Dans le cas des terrains dont le zonage ne permet pas une telle utilisation, il peut être nécessaire d’obtenir des approbations de zonage particulières, obligeant ainsi les promoteurs à communiquer avec les autorités municipales dès le début afin de déterminer les délais d’approbation. Lorsqu’un changement de zonage est nécessaire, la procédure de consultation et d’approbation peut être longue et prendre entre 6 et 12 mois, voire plus.
4) Consultation et mobilisation des Autochtones
L’Alberta compte plusieurs nations et peuples autochtones. La réalisation de tout projet de centre de données nécessite un engagement approprié auprès des communautés autochtones concernées.

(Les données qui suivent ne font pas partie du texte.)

/-!
# Class O1 (X5, `p = 2`): the three CERTIFICATE LEMMAS for the habitat binder
# `TwoAdicSurjective W` — item (21c) of the o1 lead's typer queue v3.4a

HONEST FRAMING (cell `b2b-bsdres`, run/shared/lean/b2b/bsd-rank1-residual/, verbatim in every
file): the goal of the cell is to DELETE the COMBINATION-SHAPED residual classes of the
Birch–Swinnerton-Dyer formula for ALL analytic-rank `≤ 1` elliptic curves over `ℚ` — "full BSD
formula for every rank `≤ 1` curve in class `C`" assembled STRICTLY from published theorems — so
that the rank-`≤ 1` remainder becomes exactly the CONSTRUCTION-SHAPED classes, which are TYPED
(missing-input `Prop`s), NOT attempted. This is not "finishing BSD". Research routes; no claim
beyond stated classes; census output = EVIDENCE, never a Literature fact; nothing here is booked;
no mark of RESIDUAL-MAP §I moves; O1 stays OPEN.

Unit `b2b-bsdres-cc-typer-4` (lane CLASS-CLOSURE, class O1), gen 5. Theorems only (model-free glue):
no definition, no typed target, no named fact.

After `X5/TwoAdicImageCriteria.lean` (cc-typer-4 gen 4), `X5/TwoAdicImageCriteriaLift.lean` and
`X5/RationalTwoTorsionPoints.lean` (harvest seat 1 gen 28) the habitat binder `TwoAdicSurjective W`
of R1 / B3 / L3-14 is discharged per curve from ONE named fact (the Dokchitser–Dokchitser criterion
`DokchitserDokchitser2012_surjective_mod_two_four_eight`, PUB) and five per-curve hypotheses:
`Irr W 2`, `Δ, −Δ, 2Δ, −2Δ ∉ ℚ^{×2}`, `j ∉ {−4t³(t + 8) : t ∈ ℚ}`. Each of these is decidable DATA,
but a records module needs them in a shape that `decide` / `norm_num` closes on a literal curve.
This file supplies exactly those shapes (the RECORDS NOTE of `class-closure/O1/TYPING.md` §7 v4.2):

* (i) **`Irr W 2` ⟸ "the `2`-division cubic has no root modulo `ℓ`"**: a rational point of order
  `2` on `y² + a₁xy + a₃y = x³ + a₂x² + a₄x + a₆` has `2y + a₁x + a₃ = 0`
  (`two_mul_add_eq_zero_of_two_nsmul_eq_zero`), hence `x` is a root of
  `4x³ + b₂x² + 2b₄x + b₆` (`fourCubic_eq_zero_of_two_nsmul_eq_zero`), hence `X = 4x` is a
  RATIONAL root of the MONIC INTEGER cubic `X³ + b₂X² + 8b₄X + 16b₆` (integral model), hence an
  integer (integral root theorem, Mathlib `isInteger_of_is_root_of_monic`), which reduces to a root
  modulo every `ℓ`. So `∀ r : ZMod ℓ, r³ + b₂r² + 8b₄r + 16b₆ ≠ 0` certifies `Irr W 2`
  (`irr_two_of_forall_cubic_ne`; any modulus `ℓ`, prime or not).
* (ii) **`¬ IsSquare (c : ℚ)` for an integer `c` ⟸ `c < 0`, or "`c` is a non-residue modulo `ℓ`"**
  (`not_isSquare_intCast_of_neg`, `not_isSquare_intCast_of_forall_mul_self_ne`; a rational square
  root of an integer is an integer, Mathlib `Rat.isSquare_intCast_iff`). Since `Δ ≠ 0`, exactly two
  of `Δ, −Δ, 2Δ, −2Δ` are negative, and the other two are `|Δ|, 2|Δ|`: two non-residue certificates
  suffice (`not_isSquare_four_of_certificates`).
* (iii) **`j ≠ −4t³(t + 8)` for all `t ∈ ℚ` ⟸ "the homogenised quartic `4d·a⁴ + 32d·a³b + n·b⁴`
  (`j = n/d`) has no zero `(a : b) ∈ ℙ¹(ℤ/ℓ)`"** (`forall_ne_quartic_of_forall_ne`; `t = a/b` in
  lowest terms gives a primitive integer zero, which stays non-zero modulo any `ℓ > 1`).

Assembly: **`twoAdicSurjective_of_certificates`** — `TwoAdicSurjective W` from the DD fact, the six
integers `b₂, b₄, b₆, Δ, n, d` of the model (each a `norm_num` evaluation on a literal curve) and
four `decide`-shaped certificates. A certificate modulus always EXISTS when the hypothesis it
certifies is true (Chebotarev: an irreducible cubic has no root mod a positive density of primes; a
non-square is a non-residue mod half the primes; a rational quartic form without rational zero has
no zero mod infinitely many primes — every transitive subgroup of `S₄`, and the Klein/biquadratic
reducible case, contains a derangement), but existence is NOT claimed in the kernel: the records
supply the modulus. Worked instance (not shipped as data of record): `1309a1 = [0,0,1,−406957,−99924251]`
(O1-B, `surj8 = 1` in the typer anatomy / lens-4 ANATOMY2 / lead D22) certifies with
`ℓ = 3` (cubic), `3` (`|Δ|`), `5` (`2|Δ|`), `13` (quartic).

References: [DokchitserDokchitserMathZ2012] Theorem (p. 961); [RouseZureickbrown2015] §1, §3 Lemma;
Silverman *AEC* III.2.3 (negation / `2`-torsion), VIII.7 exercises (division polynomial `ψ₂`).
-/

set_option autoImplicit false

Il est possible que le gouvernement de l’Alberta ou du Canada doive prendre des décisions relatives à la gestion des terres et des ressources naturelles pouvant nuire à l’exercice des droits autochtones. Une telle situation peut alors déclencher l’obligation de consulter les peuples autochtones. L’approbation d’une demande de centrale électrique par l’AUC, par exemple, entraîne souvent l’obligation de consulter. Dans tous les cas, il est recommandé d’obtenir des conseils juridiques sur les éléments déclencheurs potentiels et l’étendue de la consultation requise dès le départ.
Non seulement les communautés autochtones doivent pouvoir exercer leurs droits, mais leur implication dès le début d’un projet de centre de données est nécessaire pour établir des relations de confiance, lesquelles auront une incidence positive sur l’avancement du projet. Une véritable mobilisation des communautés autochtones favorise la collaboration, la confiance et d’éventuelles occasions de partenariat, renforçant ainsi les chances de réussite du projet à long terme.
Conclusion
Les ressources énergétiques, le cadre réglementaire et l’environnement propice aux affaires de l’Alberta en font un endroit stratégique et attrayant pour l’installation de centres de données. Cela dit, pour mener à bien un tel projet, il est essentiel de bien comprendre les exigences en matière d’alimentation électrique, les règles relatives à la propriété foncière, les lois sur l’aménagement du territoire, ainsi que la mobilisation des peuples autochtones.